A typical protein contains about about 300 amino acids. The probability of building a 150-amino-acid-length chain at random in which all bonds are peptide bonds and all amino acids are L-form (functioning proteins tolerate only left-handed amino acids) is roughly 1 chance in 10^180.
To put this in perspective, the chance of winning the Mega Millions lottery is about 10^8.
And 10^180 is just for one simple protein. A complete bacterium is composed of hundreds or thousands of enzymes & proteins.
Yes, amino acids are simple for nature to build randomly, and yes, proteins are insanely complex and their random formation is incredibly against the odds - but, you know, odds are anything that is possible, regardless of statistical probability, becomes more likely the more time you put into the equation.
Millions and billions of years = holy shit.
We insignificant little humans have not even been around for half a million years, at most (best estimates for our exact species are about 250k years iirc)... human civilization with actual governance and all the fun that comes with empires like early tribal human sacrifices and the discovery of OMG these drugs are awesome.... has only been around for no more than 10,000 years iirc.
Now put that into perspective, and try to imagine how many years are actually in a billion years. I'll give you a hint, I just said it.

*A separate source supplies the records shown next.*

import Summits.ABC.IUTFork.Repair.CandJoshi3Boundary
import Summits.ABC.IUTFork.Repair.CandJoshi34
import Summits.ABC.IUTFork.Cor312UnitCosetCoarse
import HarnessLib

/-!
# IUT REPAIR branch (rung LADDER-ABC:A2.RP), class (iii) JOSHI, row RP-J02a — `CandJoshi3BoundaryBeds`: the q-envelope boundary law
# (`CandJoshi3Boundary`, p460194) at the TWO remaining confined beds of record — COV (the cell of record) and the COARSE-FRAME coset bed K

PROOF-ONLY sequel (D-0012; no definition, no `Prop` fact, no instance; seat abc-iut-rp-j1, gen 5) of `Repair/CandJoshi3Boundary` (the LAW: on
q-CONFINED data — every possible image of the Θ-pilot inside the q-pilot region — the typed Corollary 3.12 holds at most AT EQUALITY, and at
equality iff the holomorphic hull FILLS the q-region packetwise; H_J3 `CandJoshi3.LocusCovers` reaches the boundary with no volume axiom).
TAKES NO SIDE on [IUTchIII] Cor. 3.12 or on any author; cells about MODEL beds of the typed interface, cited BY NAME; typed ≠ proved; model data ≠
intended objects. Two cells, which together show that the boundary `−|log(Θ)| = −|log(q)|` of the confined regime is reached along BOTH routes
the law allows:
* §1 **COV** (abc-iut-rp-j3's orbit-COVERING bed `CoveringWitness.covSetting`, the union-cover cell of record, p448953; FIRST construction of the
  mechanism): q-confined (`cov_confined`: the union of the possible images IS the q-ball, `CoveringWitness.sUnion_possibleImages`), and its
  equality RE-DERIVED through the law's volume-free §3 from the q-pin `cov_qPinned` + H_J3 `CandJoshi34.locusCovers_cov` (`cov_boundary_by_law`;
  concordant with the bed's own `covSetting_negLogTheta` / `covSetting_statement`). Route: THE UNION FILLS `q·𝒪`.
* §2 **K** (abc-iut-w4-d101's COARSE-FRAME coset bed `UnitCosetCoarse.kSetting`, p43xxxx: Θ-images the sign pairs `±q^{j²}(1+p𝒪)`, isometric
  unit-group (Ind2) MOVING them, hull frame `{𝒪, q𝒪}`): q-confined (`k_confined`: every possible image lies in `B_{j²} ⊆ B_1 = q𝒪`,
  `UnitCosetCoarse.sUnion_possibleImages_subset`), at the boundary (`kSetting_negLogTheta_eq_negLogQ`), with hull = q-region in every packet of
  `𝔽_l^⋇` RE-DERIVED from the bed's licence through `licence_iff_thetaHull_eq_of_confined` (`k_confined_boundary`) — **while H_J3 FAILS there**
  (`k_not_locusCovers`: the union stays inside `B_4 ⊊ B_1` at label 2). Route: THE FRAME FILLS `q·𝒪` (the smallest hull-set containing `B_{j²}` is
  `q𝒪` itself) — the boundary WITHOUT union covering. So within the confined regime H_J3 is SUFFICIENT for the boundary (COV, P♮∪) and NOT
  NECESSARY (K); what is necessary and sufficient is the hull-level licence (`CandJoshi3Boundary.statement_iff_licence_of_confined`).
[claim: Mochizuki2012, status: disputed] [claim: Joshi2021ATSII, status: disputed] [cite: ScholzeStix2018, §2.2 pp. 9–10]
-/

noncomputable section

open Set

namespace Summit.ABC.IUTFork.Repair.CandJoshi3Boundary

open Thm311 Cor312 Cor312Vol Literature.IUT.LogThetaLattice Summit.ABC.IUTFork.Repair.CandJoshi3

section CovK

open Cor312Vol.CoveringWitness Cor312Vol.UnitCosetCoarse Cor312Vol.UnitWitness Cor312Vol.UnitCoset Cor312Vol.NaiveWitness

variable (p : ℕ) [hp : Fact p.Prime]

/-! ## 1. COV — the union fills the q-ball -/

/-- **COV is q-confined** at every packet: the union of the possible images IS the q-ball (`CoveringWitness.sUnion_possibleImages`,
`covSetting_qRegion`). [folklore] -/
theorem cov_confined (j : Checks.toyIndex.Label) (vQ : Checks.toyIndex.VQ) :
    ∀ U ∈ (covSetting p).possibleImages j vQ, U ⊆ (covSetting p).qRegion j vQ := fun U hU => by
  rw [covSetting_qRegion, ← sUnion_possibleImages p j vQ]
  exact Set.subset_sUnion_of_mem hU

/-- **COV's equality RE-DERIVED THROUGH THE LAW** (volume-free §3 of `CandJoshi3Boundary`): q-pin `cov_qPinned` + H_J3 `CandJoshi34.locusCovers_cov`
+ confinement + trivial `HasHull` ⟹ Statement ∧ `−|log(Θ)| = −|log(q)|`; concordant with `covSetting_statement` / `covSetting_negLogTheta = −1 =
covSetting_negLogQ`. [folklore] -/
theorem cov_boundary_by_law :
    (covSetting p).Statement ∧ (covSetting p).negLogTheta = (((covSetting p).negLogQ : ℝ) : WithTop ℝ) :=
  boundary_of_locusCovers (covFull p).toLatticeSituation (covSetting p) (rho p) (covQK p) (cov_qPinned p)
    (CandJoshi34.locusCovers_cov p) (fun _ vQ => cov_confined p _ vQ) fun _ _ => trivial

/-! ## 2. K — the frame fills the q-ball, the union does not -/

/-- **K is q-confined** on `𝔽_l^⋇`: every possible image (a unit translate of the pair `±q^{j²}(1+p𝒪)`) lies in `B_{j²} ⊆ B_1 = q𝒪`
(`UnitCosetCoarse.sUnion_possibleImages_subset`, `uBall_mono`, `kSetting_qRegion`). [folklore] -/
theorem k_confined (i : Fin Checks.toyIndex.lstar) (vQ : Checks.toyIndex.VQ) :
    ∀ U ∈ (kSetting p).possibleImages (Setting.labelSucc i) vQ, U ⊆ (kSetting p).qRegion (Setting.labelSucc i) vQ := fun U hU => by
  have hj := Setting.labelSucc_ne_zero i
  rw [kSetting_qRegion p hj]
  exact ((Set.subset_sUnion_of_mem hU).trans (sUnion_possibleImages_subset p hj vQ)).trans
    (uBall_mono p _ vQ (one_le_jsq_of_ne_zero hj))

/-- **K sits ON the boundary through the FRAME**: confined, `−|log(Θ)| = −|log(q)|` (`kSetting_negLogTheta_eq_negLogQ`), and the hull IS the
q-region in every packet of `𝔽_l^⋇` — here re-derived from the bed's licence `kSetting_licence` through `licence_iff_thetaHull_eq_of_confined`
(concordant with `kSetting_thetaHull`). [folklore] -/
theorem k_confined_boundary :
    (∀ (i : Fin Checks.toyIndex.lstar) (vQ : Checks.toyIndex.VQ),
        ∀ U ∈ (kSetting p).possibleImages (Setting.labelSucc i) vQ, U ⊆ (kSetting p).qRegion (Setting.labelSucc i) vQ) ∧
      (kSetting p).negLogTheta = (((kSetting p).negLogQ : ℝ) : WithTop ℝ) ∧
        ∀ (i : Fin Checks.toyIndex.lstar) (vQ : Checks.toyIndex.VQ),
          (kSetting p).thetaHull (Setting.labelSucc i) vQ = (kSetting p).qRegion (Setting.labelSucc i) vQ :=
  ⟨k_confined p, kSetting_negLogTheta_eq_negLogQ p,
    (licence_iff_thetaHull_eq_of_confined (kFull p).toLatticeSituation (kSetting p) (k_confined p)).1 (kSetting_licence p)⟩

/-- **… while H_J3 FAILS at K**: under the q-pin the covering hypothesis would force `⋃ possibleImages = qRegion = B_1` at label `2`
(`sUnion_possibleImages_eq_qRegion_of_locusCovers`), but the union lies in `B_4` (`sUnion_possibleImages_subset`) and `B_4 ≠ B_1` (`uBall_injective`).
The boundary is reached WITHOUT union covering — by the coarse frame. [folklore] -/
theorem k_not_locusCovers : ¬ LocusCovers (kFull p).toLatticeSituation (kSetting p) (cosetRegion p) (idealDatum p) := fun hJ => by
  set i₁ : Fin Checks.toyIndex.lstar := ⟨1, by decide⟩ with hi₁
  have hj := Setting.labelSucc_ne_zero i₁
  have hU := sUnion_possibleImages_eq_qRegion_of_locusCovers (kFull p).toLatticeSituation (kSetting p) (cosetRegion p) (idealDatum p)
    (kSetting_pinnedRegions3 p).1.2 hJ (k_confined p i₁ ())
  rw [kSetting_qRegion p hj] at hU
  have hsub : uBall p (Setting.labelSucc i₁) () 1 ⊆ uBall p (Setting.labelSucc i₁) () (jsq (Setting.labelSucc i₁)) :=
    hU.symm.subset.trans (sUnion_possibleImages_subset p hj ())
  have heq : uBall p (Setting.labelSucc i₁) () 1 = uBall p (Setting.labelSucc i₁) () (jsq (Setting.labelSucc i₁)) :=
    Set.Subset.antisymm hsub (uBall_mono p _ () (one_le_jsq_of_ne_zero hj))
  have h14 : jsq (Setting.labelSucc i₁) = 4 := by rw [hi₁]; decide
  have := uBall_injective p _ () heq
  rw [h14] at this
  exact absurd this (by norm_num)

/-- **THE TWO ROUTES TO THE BOUNDARY, side by side** (for §J): COV — union covering (H_J3 ✓); K — frame filling (H_J3 ✗); both q-confined, both at
`−|log(Θ)| = −|log(q)|`, both with hull = q-region packetwise. Within the confined regime H_J3 is sufficient, not necessary; the licence is both
(`statement_iff_licence_of_confined`). [folklore] -/
theorem two_routes_to_the_boundary :
    ((covSetting p).negLogTheta = (((covSetting p).negLogQ : ℝ) : WithTop ℝ) ∧
        LocusCovers (covFull p).toLatticeSituation (covSetting p) (rho p) (covQK p)) ∧
      ((kSetting p).negLogTheta = (((kSetting p).negLogQ : ℝ) : WithTop ℝ) ∧
        ¬ LocusCovers (kFull p).toLatticeSituation (kSetting p) (cosetRegion p) (idealDatum p)) :=
  ⟨⟨(cov_boundary_by_law p).2, CandJoshi34.locusCovers_cov p⟩, ⟨kSetting_negLogTheta_eq_negLogQ p, k_not_locusCovers p⟩⟩

end CovK

end Summit.ABC.IUTFork.Repair.CandJoshi3Boundary

end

Smart humans (civilization) have been around for approx. 0.00001 billion years. Multi-celled organisms have been around for approx 0.6 billion years.
...
Ah, screw it. Look at
this picture, it gives a far better representation of life and time.
Before the first single-celled creature, there was a ton of time where all that was happening on Earth can be summed up as, well... hell.
All it was doing was spewing up toxic fun all over the place, probably raining acid, not much water but likely a ton of tasty molten rock.
Oh, and let's not forget, Earth was an epic whore, taking money shot after money shot from galactic travelers, letting all sorts of shit rain down. And then, one day, there was one hell of a visitor, a planetoid of some sort, knocked up Earth something fierce - a long, long period of morning sickness meant an epic amount of our guts were spewed into space, and before we knew it... Earth had a new baby Moon.
Organic material, and even life, could have popped up during Earth's worst days, we don't know it. We know the probability of it all happening, but we don't know how many times it actually happened on Earth - quite a few times of epic hell kind of meant anything actually alive would cease to exist. Our most sound guess currently: it happened at least once, and possibly only once. Of course, that was enough, you see.
But for over a billion years, there was absolutely nothing on Earth, well, at least nothing that the Earth feels must be shared with us humans. The bitch has her secrets, and probably doesn't care to share them with that nasty rash of the bipedal plague that feeds on her now.
There is one theory that you might enjoy:
Some alien species shot their glorious seed, or some vile concoction, all over Earth. And here we are now.